Enerji ithalatı ise sert düşüş eğilimini korurken, Ocak-Ekim döneminde enerji
ithalatında toplam düşüş ise 13,9 milyar dolar oldu. Böylece son 12 aylık
enerji ithalatı da 41,0 milyar dolara gerilemiş oldu.
İthalat alt
gruplarından gelen sinyaller üretim, iç talep ve
yatırımlar gibi büyüme bileşenleri açısından ise görece olumlu bir tablo çizdi.
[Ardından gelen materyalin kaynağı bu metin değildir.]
import Summits.AtomisticToContinuum.Crystallization.Theorems.ExcessDecayLiouvillePhononStabilityCertChainS

/-!
# Near-certificate layer XII-f′: straight chains in machine-integer arithmetic (lead c2, vertex scheme)

Support file for crux `PhononStability` (stmt-AtomisticToContinuum-9333), line `contragredient-window-collapse`.

The rational greedy of `…CertChainS.lean` spends its time normalising fractions; the same greedy in the `×6`
integer coordinates of the generator chart (all of `ζ̂⁰`, `6M₀` are integral there) makes the same kind of choices
with an integer comparison key and runs ~200× faster natively.  Unverified by design (validity is checked by the
certificate).
-/

namespace Summit.AtomisticToContinuum.Crystallization.Theorems.PhononStabilityCWC.Cert

open Summit.AtomisticToContinuum.Crystallization.Theorems.PhononStabilityNegative
open Summit.AtomisticToContinuum.Crystallization.Theorems.PhononStabilityCWC.FarControlStub

/-! ## Integer version (×6 coordinates; identical choices, machine-integer speed) -/

/-- integer triples -/
abbrev Z3 := ℤ × ℤ × ℤ

/-- `aᵀ (6 M₀) b` -/
def dot6 (a b : Z3) : ℤ :=
  a.1 * (6 * b.1 + 3 * b.2.1) + a.2.1 * (3 * b.1 + 6 * b.2.1) + a.2.2 * (16 * b.2.2)

/-- `6 ζ̂⁰_c` as an integer triple -/
def z6T (c : BondClass) : Z3 := ((6 * zhat0 c 0).floor, (6 * zhat0 c 1).floor, (6 * zhat0 c 2).floor)

/-- the step classes with their integer directions, in the fixed total order -/
def stepListZ (qs : ℤ) : List (BondClass × Z3) :=
  (((classRange 0 qs).filter fun c => decide (0 < Qint c)).mergeSort stepKeyLE).map fun s => (s, z6T s)

/-- the integer comparison key `A·tt·μd + μn·B` of the greedy cost (`A = ‖rem − v‖²`, `B = ‖v‖²‖t‖² − ⟪v,t⟫²`,
all in the `×6` scaling; same ORDER as the rational cost for `tt > 0`) -/
def keyZ (μn μd tt : ℤ) (rem t v : Z3) : ℤ :=
  let d : Z3 := (rem.1 - v.1, rem.2.1 - v.2.1, rem.2.2 - v.2.2)
  let vt := dot6 v t
  dot6 d d * tt * μd + μn * (dot6 v v * tt - vt * vt)

/-- the best step from sublattice `cur` -/
def bestStepZ (steps : List (BondClass × Z3)) (μn μd tt : ℤ) (cur : Fin 2) (rem t : Z3) : Option (BondClass × Z3) :=
  steps.foldl (fun best s =>
    if s.1.1 = cur then
      match best with
      | none => some s
      | some b => if keyZ μn μd tt rem t s.2 < keyZ μn μd tt rem t b.2 then some s else some b
    else best) none

/-- the greedy chain with fuel -/
def chainGreedyZ (steps : List (BondClass × Z3)) (μn μd tt : ℤ) (t : Z3) : ℕ → Fin 2 → Fin 2 → Z3 → List BondClass
  | 0, _, _, _ => []
  | fuel + 1, cur, tgtSub, rem =>
    if cur = tgtSub ∧ rem.1 = 0 ∧ rem.2.1 = 0 ∧ rem.2.2 = 0 then []
    else match bestStepZ steps μn μd tt cur rem t with
      | none => []
      | some s => s.1 :: chainGreedyZ steps μn μd tt t fuel s.1.2.1 tgtSub (rem.1 - s.2.1, rem.2.1 - s.2.2.1, rem.2.2 - s.2.2.2)

/-- **the straight chain of a class, integer arithmetic** (straightness weight `μn/μd`) -/
def chainSZOf (steps : List (BondClass × Z3)) (μn μd : ℤ) (c : BondClass) : List BondClass :=
  let t := z6T c
  chainGreedyZ steps μn μd (dot6 t t) t 64 c.1 c.2.1 t

/-- Anchor of this support file (registered stub of the line skeleton, lead c2): no steps, no chain. -/
theorem stub_certChainSZ : chainGreedyZ [] 0 1 0 (0, 0, 0) 0 0 0 (0, 0, 0) = [] := by
  rfl

end Summit.AtomisticToContinuum.Crystallization.Theorems.PhononStabilityCWC.Cert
Sermaye malı ithalatı (%4.2) ve tüketim malı ithalatı
(%5.7) yıllık bazda artarken, ara malı ithalatı yıllık bazda %18 daraldı, özellikle
yatırım ve tüketim eğiliminde önceki aylara gore daha olumlu bir tablo çizdi.
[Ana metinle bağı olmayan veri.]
/-! ## S5a in a band basis -/

/-- **S5a in an orthonormal band basis.** For an orthonormal band basis `b` of `V_N`, a smooth
shear-invariant force, a level-`N` probability law `μ₀` with bounded support whose coordinate
statistics are `H_L`-invariant in law (`L > 0`), whose energy and helicity rows vanish, and axial
QuadRigidity for tests over `b` (hypothesis): every homogeneous quadratic Casimir `(b, P)` has an
integrable row with mean zero. Proof: average `P` over the finite shear torsion group `H_L`
(`P̄ = |H_L|⁻¹ Σ_a P ∘ ρ(a)`, `ρ(a)` the matrix of `b(· + a)` in `b`); `P̄` is again a homogeneous
quadratic Casimir (`euler_comp_add_right_eq_zero`) and `H_L`-invariant by reindexing the average, so
axial QuadRigidity makes its row `2α·(energy row) + 2β·(helicity row) = 0`; and every translate has
the same mean row (`integral_row_comp_add_right`). [folklore] -/
theorem axialDefect_basis
    (hb : ∀ i, Torus.IsSmooth (b i) ∧ Torus.IsDivFree (b i) ∧ Torus.HasZeroMean (b i) ∧
      ∀ k ∉ (Torus.freqBall N).erase (0 : Fin 3 → ℤ),
        UnitAddTorus.mFourierCoeff (EuclideanSpace.complexify ∘ (b i)) k = 0)
    (hbo : ∀ i j, ∫ x, ⟪b i x, b j x⟫_ℝ = if i = j then (1 : ℝ) else 0)
    (hbs : ∀ u : Torus.energySpace (Fin 3),
      (∀ k ∉ (Torus.freqBall N).erase (0 : Fin 3 → ℤ),
        UnitAddTorus.mFourierCoeff (EuclideanSpace.complexify ∘
          (u.1 : UnitAddTorus (Fin 3) → EuclideanSpace ℝ (Fin 3))) k = 0) →
      ∀ x, Torus.fourierTruncate N (u.1 : UnitAddTorus (Fin 3) → EuclideanSpace ℝ (Fin 3)) x =
        ∑ i, Torus.pairing u.1 (b i) • b i x)
    (ν : ℝ) {f : UnitAddTorus (Fin 3) → EuclideanSpace ℝ (Fin 3)} (hf : Torus.IsSmooth f)
    (hfsym : ∀ a : UnitAddTorus (Fin 3), a 1 = 0 → ∀ x, f (x + a) = f x) {L : ℕ} (hL : 0 < L)
    (μ₀ : Measure (Torus.energySpace (Fin 3))) [IsProbabilityMeasure μ₀]
    (hl₀ : ∀ᵐ u ∂μ₀, IsLevel N u) {R : ℝ} (hR : ∀ᵐ u ∂μ₀, ‖u‖ ≤ R)
    (hsym : ∀ a : UnitAddTorus (Fin 3), a 1 = 0 → L • a = 0 →
      Measure.map (fun u : Torus.energySpace (Fin 3) => fun i =>
          Torus.pairing u.1 (fun x => b i (x + a))) μ₀ =
        Measure.map (fun u : Torus.energySpace (Fin 3) => fun i => Torus.pairing u.1 (b i)) μ₀)
    (hE : Integrable (fun u : Torus.energySpace (Fin 3) => Torus.nsGeneratorPairing ν f u
        (Torus.fourierTruncate N (u.1 : UnitAddTorus (Fin 3) → EuclideanSpace ℝ (Fin 3)))) μ₀ ∧
      ∫ u : Torus.energySpace (Fin 3), Torus.nsGeneratorPairing ν f u
        (Torus.fourierTruncate N (u.1 : UnitAddTorus (Fin 3) → EuclideanSpace ℝ (Fin 3))) ∂μ₀ = 0)
    (hH : Integrable (fun u : Torus.energySpace (Fin 3) => Torus.nsGeneratorPairing ν f u
        (BDSV.curl (Torus.fourierTruncate N (u.1 : UnitAddTorus (Fin 3) → EuclideanSpace ℝ (Fin 3))))) μ₀ ∧
      ∫ u : Torus.energySpace (Fin 3), Torus.nsGeneratorPairing ν f u
        (BDSV.curl (Torus.fourierTruncate N (u.1 : UnitAddTorus (Fin 3) → EuclideanSpace ℝ (Fin 3)))) ∂μ₀ = 0)
    (hQuad : ∀ P : MvPolynomial (Fin n) ℝ, P.IsHomogeneous 2 →
      (∀ a : UnitAddTorus (Fin 3), a 1 = 0 → L • a = 0 → ∀ u : Torus.energySpace (Fin 3), IsLevel N u →
        MvPolynomial.eval (fun j => Torus.pairing u.1 (fun x => b j (x + a))) P =
          MvPolynomial.eval (fun j => Torus.pairing u.1 (b j)) P) →
      (∀ u : Torus.energySpace (Fin 3), IsLevel N u →
        Torus.nsGeneratorPairing (d := Fin 3) 0 0 u (polyGrad b P u) = 0) →
      ∃ α β : ℝ, ∀ u : Torus.energySpace (Fin 3), IsLevel N u →
        ∀ x, polyGrad b P u x =
          (2 * α) • Torus.fourierTruncate N (u.1 : UnitAddTorus (Fin 3) → EuclideanSpace ℝ (Fin 3)) x +
          (2 * β) • BDSV.curl (Torus.fourierTruncate N
            (u.1 : UnitAddTorus (Fin 3) → EuclideanSpace ℝ (Fin 3))) x)
    (P : MvPolynomial (Fin n) ℝ) (hP : P.IsHomogeneous 2)
    (hC : ∀ u : Torus.energySpace (Fin 3), IsLevel N u →
      Torus.nsGeneratorPairing (d := Fin 3) 0 0 u (polyGrad b P u) = 0) :
    Integrable (fun u : Torus.energySpace (Fin 3) =>
        Torus.nsGeneratorPairing ν f u (polyGrad b P u)) μ₀ ∧
      ∫ u, Torus.nsGeneratorPairing ν f u (polyGrad b P u) ∂μ₀ = 0 := by
  classical
  have hbsm : ∀ i, Torus.IsSmooth (b i) := fun i => (hb i).1
  have hint : ∀ P' : MvPolynomial (Fin n) ℝ, Integrable (fun u : Torus.energySpace (Fin 3) =>
      Torus.nsGeneratorPairing ν f u (polyGrad b P' u)) μ₀ := fun P' =>
    integrable_row_of_bounded hb hbo hbs ν hf μ₀ hl₀ hR P'
  refine ⟨hint P, ?_⟩
  -- the finite shear torsion group
  set Hs : Finset (UnitAddTorus (Fin 3)) := (finite_shearTorsion hL).toFinset with hHs
  have hmem : ∀ a, a ∈ Hs ↔ a 1 = 0 ∧ L • a = 0 := fun a => by
    rw [hHs, Set.Finite.mem_toFinset, Set.mem_setOf_eq]
  have h0 : (0 : UnitAddTorus (Fin 3)) ∈ Hs := (hmem 0).2 ⟨rfl, smul_zero _⟩
  have hcard : (Hs.card : ℝ) ≠ 0 := Nat.cast_ne_zero.2 (Finset.card_pos.2 ⟨0, h0⟩).ne'
  -- translated bases and their coefficient matrices
  have hb' : ∀ (a : UnitAddTorus (Fin 3)) i, Torus.IsSmooth (fun y => b i (y + a)) ∧
      Torus.IsDivFree (fun y => b i (y + a)) ∧ Torus.HasZeroMean (fun y => b i (y + a)) ∧
      ∀ k ∉ (Torus.freqBall N).erase (0 : Fin 3 → ℤ),
        UnitAddTorus.mFourierCoeff (EuclideanSpace.complexify ∘ fun y => b i (y + a)) k = 0 :=
    fun a i => band_comp_add_right (hb i) a
  set ρ : UnitAddTorus (Fin 3) → Fin n → Fin n → ℝ := fun a j i => ∫ y, ⟪b j (y + a), b i y⟫_ℝ with hρ
  set Pa : UnitAddTorus (Fin 3) → MvPolynomial (Fin n) ℝ := fun a =>
    bind₁ (fun j => ∑ i, C (ρ a j i) * X i) P with hPa
  -- transport: `(b, P ∘ ρ(a))` has the differential field of `(b(·+a), P)`
  have htr : ∀ (a : UnitAddTorus (Fin 3)) (u : Torus.energySpace (Fin 3)),
      polyGrad b (Pa a) u = polyGrad (fun i y => b i (y + a)) P u := by
    intro a u
    funext x
    exact (polyGrad_transport (b := b) (g := fun i y => b i (y + a)) (ρ a)
      (fun j z => band_eq_sum_smul hbs (hb' a j) z)
      (fun v j => pairing_band_eq_sum hb hbs (hb' a j) v) P u x).symm
  -- the observable of `P ∘ ρ(a)` is the translate of the observable of `P`
  have hobs : ∀ (a c : UnitAddTorus (Fin 3)) (u : Torus.energySpace (Fin 3)),
      MvPolynomial.eval (fun j => Torus.pairing u.1 (fun x => b j (x + c))) (Pa a) =
        MvPolynomial.eval (fun j => Torus.pairing u.1 (fun x => b j (x + (a + c)))) P := by
    intro a c u
    rw [hPa, eval_bind₁_linear]
    refine congrArg (fun z : Fin n → ℝ => MvPolynomial.eval z P) (funext fun j => ?_)
    rw [pairing_band_eq_sum (hb' c) (fourierTruncate_eq_sum_comp_add_right hb hbs c) (hb' (a + c) j) u]
    refine Finset.sum_congr rfl fun i _ => ?_
    simp only [hρ, integral_inner_comp_add_right_add]
  have hobs0 : ∀ (a : UnitAddTorus (Fin 3)) (u : Torus.energySpace (Fin 3)),
      MvPolynomial.eval (fun j => Torus.pairing u.1 (b j)) (Pa a) =
        MvPolynomial.eval (fun j => Torus.pairing u.1 (fun x => b j (x + a))) P := by
    intro a u
    have h := hobs a 0 u
    simp only [add_zero] at h
    exact h
  -- the averaged test
  set w : UnitAddTorus (Fin 3) → ℝ := fun _ => (Hs.card : ℝ)⁻¹ with hw
  set Pbar : MvPolynomial (Fin n) ℝ := ∑ a ∈ Hs, w a • Pa a with hPbar
  have hPbar2 : Pbar.IsHomogeneous 2 := by
    refine IsHomogeneous.sum Hs _ 2 fun a _ => ?_
    rw [smul_eq_C_mul]
    simpa using (isHomogeneous_C _ (w a)).mul
      (isHomogeneous_bind₁ (fun j => isHomogeneous_sum_C_mul_X _ _ _) hP)
  -- `P̄` is a Casimir
  have hCbar : ∀ u : Torus.energySpace (Fin 3), IsLevel N u →
      Torus.nsGeneratorPairing (d := Fin 3) 0 0 u (polyGrad b Pbar u) = 0 := by
    intro u hu
    have h0 : Torus.IsSmooth (0 : UnitAddTorus (Fin 3) → EuclideanSpace ℝ (Fin 3)) :=
      Torus.isSmooth_const 0
    rw [hPbar, nsGeneratorPairing_polyGrad_sum_smul 0 h0 hbsm Hs w Pa u]
    refine Finset.sum_eq_zero fun a _ => ?_
    rw [htr a u, euler_comp_add_right_eq_zero hb hbo hbs hC a u hu, mul_zero]
  -- `P̄` is `H_L`-invariant
  have hObs : ∀ a : UnitAddTorus (Fin 3), a 1 = 0 → L • a = 0 →
      ∀ u : Torus.energySpace (Fin 3), IsLevel N u →
        MvPolynomial.eval (fun j => Torus.pairing u.1 (fun x => b j (x + a))) Pbar =
          MvPolynomial.eval (fun j => Torus.pairing u.1 (b j)) Pbar := by
    intro c hc1 hcL u _
    simp only [hPbar, map_sum, smul_eval]
    simp_rw [hobs, hobs0]
    refine Finset.sum_nbij' (fun a => a + c) (fun a => a - c) ?_ ?_ (fun a _ => add_sub_cancel_right a c)
      (fun a _ => sub_add_cancel a c) (fun a _ => rfl)
    · intro a ha
      obtain ⟨ha1, haL⟩ := (hmem a).1 ha
      refine (hmem _).2 ⟨?_, ?_⟩
      · simp [ha1, hc1]
      · rw [smul_add, haL, hcL, add_zero]
    · intro a ha
      obtain ⟨ha1, haL⟩ := (hmem a).1 ha
      refine (hmem _).2 ⟨?_, ?_⟩
      · simp [ha1, hc1]
      · rw [smul_sub, haL, hcL, sub_zero]
  -- axial QuadRigidity: the row of `P̄` is `2α·(energy row) + 2β·(helicity row)`
  obtain ⟨α, β, hαβ⟩ := hQuad Pbar hPbar2 hObs hCbar
  have hsplit : ∀ u : Torus.energySpace (Fin 3), IsLevel N u →
      Torus.nsGeneratorPairing ν f u (polyGrad b Pbar u) =
        2 * α * Torus.nsGeneratorPairing ν f u
          (Torus.fourierTruncate N (u.1 : UnitAddTorus (Fin 3) → EuclideanSpace ℝ (Fin 3))) +
        2 * β * Torus.nsGeneratorPairing ν f u
          (BDSV.curl (Torus.fourierTruncate N (u.1 : UnitAddTorus (Fin 3) → EuclideanSpace ℝ (Fin 3)))) := by
    intro u hu
    set wf : Fin 2 → UnitAddTorus (Fin 3) → EuclideanSpace ℝ (Fin 3) :=
      ![Torus.fourierTruncate N (u.1 : UnitAddTorus (Fin 3) → EuclideanSpace ℝ (Fin 3)),
        BDSV.curl (Torus.fourierTruncate N (u.1 : UnitAddTorus (Fin 3) → EuclideanSpace ℝ (Fin 3)))] with hwf
    set c : Fin 2 → ℝ := ![2 * α, 2 * β] with hc
    have hws : ∀ k ∈ (Finset.univ : Finset (Fin 2)), Torus.IsSmooth (wf k) := by
      intro k _
      fin_cases k
      · exact Torus.isSmooth_fourierTruncate N _
      · exact BDSV.isSmooth_curl (Torus.isSmooth_fourierTruncate N _)
    have hfield : polyGrad b Pbar u = fun x => ∑ k, c k • wf k x := by
      funext x
      rw [hαβ u hu x, Fin.sum_univ_two]
      rfl
    rw [hfield, Torus.nsGeneratorPairing_sum_smul ν hf.integrable u _ c hws, Fin.sum_univ_two]
    rfl
  have hIbar : ∫ u, Torus.nsGeneratorPairing ν f u (polyGrad b Pbar u) ∂μ₀ = 0 := by
    rw [integral_congr_ae (hl₀.mono hsplit), integral_add (hE.1.const_mul _) (hH.1.const_mul _),
      integral_const_mul, integral_const_mul, hE.2, hH.2, mul_zero, mul_zero, add_zero]
  -- every translate has the same mean row
  have hrows : ∀ a ∈ Hs, ∫ u, Torus.nsGeneratorPairing ν f u (polyGrad b (Pa a) u) ∂μ₀ =
      ∫ u, Torus.nsGeneratorPairing ν f u (polyGrad b P u) ∂μ₀ := by
    intro a ha
    obtain ⟨ha1, haL⟩ := (hmem a).1 ha
    simp_rw [htr a]
    exact integral_row_comp_add_right hb hbs ν hf (hfsym a ha1) μ₀ hl₀ (hsym a ha1 haL) P
  have hIbar' : ∫ u, Torus.nsGeneratorPairing ν f u (polyGrad b Pbar u) ∂μ₀ =
      ∫ u, Torus.nsGeneratorPairing ν f u (polyGrad b P u) ∂μ₀ := by
    simp_rw [hPbar, nsGeneratorPairing_polyGrad_sum_smul ν hf hbsm Hs w Pa]
    rw [integral_finsetSum Hs fun a _ => (hint (Pa a)).const_mul (w a)]
    simp_rw [integral_const_mul]
    rw [Finset.sum_congr rfl fun a ha => by rw [hrows a ha]]
    simp only [hw, Finset.sum_const, nsmul_eq_mul]
    rw [← mul_assoc, mul_inv_cancel₀ hcard, one_mul]
  rw [← hIbar', hIbar]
Ayrıca, sanayi üretimi açısından öncü olduğunu düşündüğümüz enerji ve altın
hariç ara malı ithalatının hem önceki aya göre arttığını hem de yıllık bazda daralışının
azaldığını görüyoruz. Bu durum, Ekim ayı için yıllık %7.0-8.0 artış aralığında
olan sanayi üretimi ön tahminimizde risklerin yukarı yönlü olduğunu düşündürdü.
Dış
açık için Kasım sinyalleri karışık; ihracat daralışı tekrar hızlanırken, enerji
ithalatı ise düşmeye devam edecektir. İhracatçı birliklerinin öncü
verilerinden izlediğimiz kadarıyla, Kasım ayı TİM öncü ihracat (altın hariç)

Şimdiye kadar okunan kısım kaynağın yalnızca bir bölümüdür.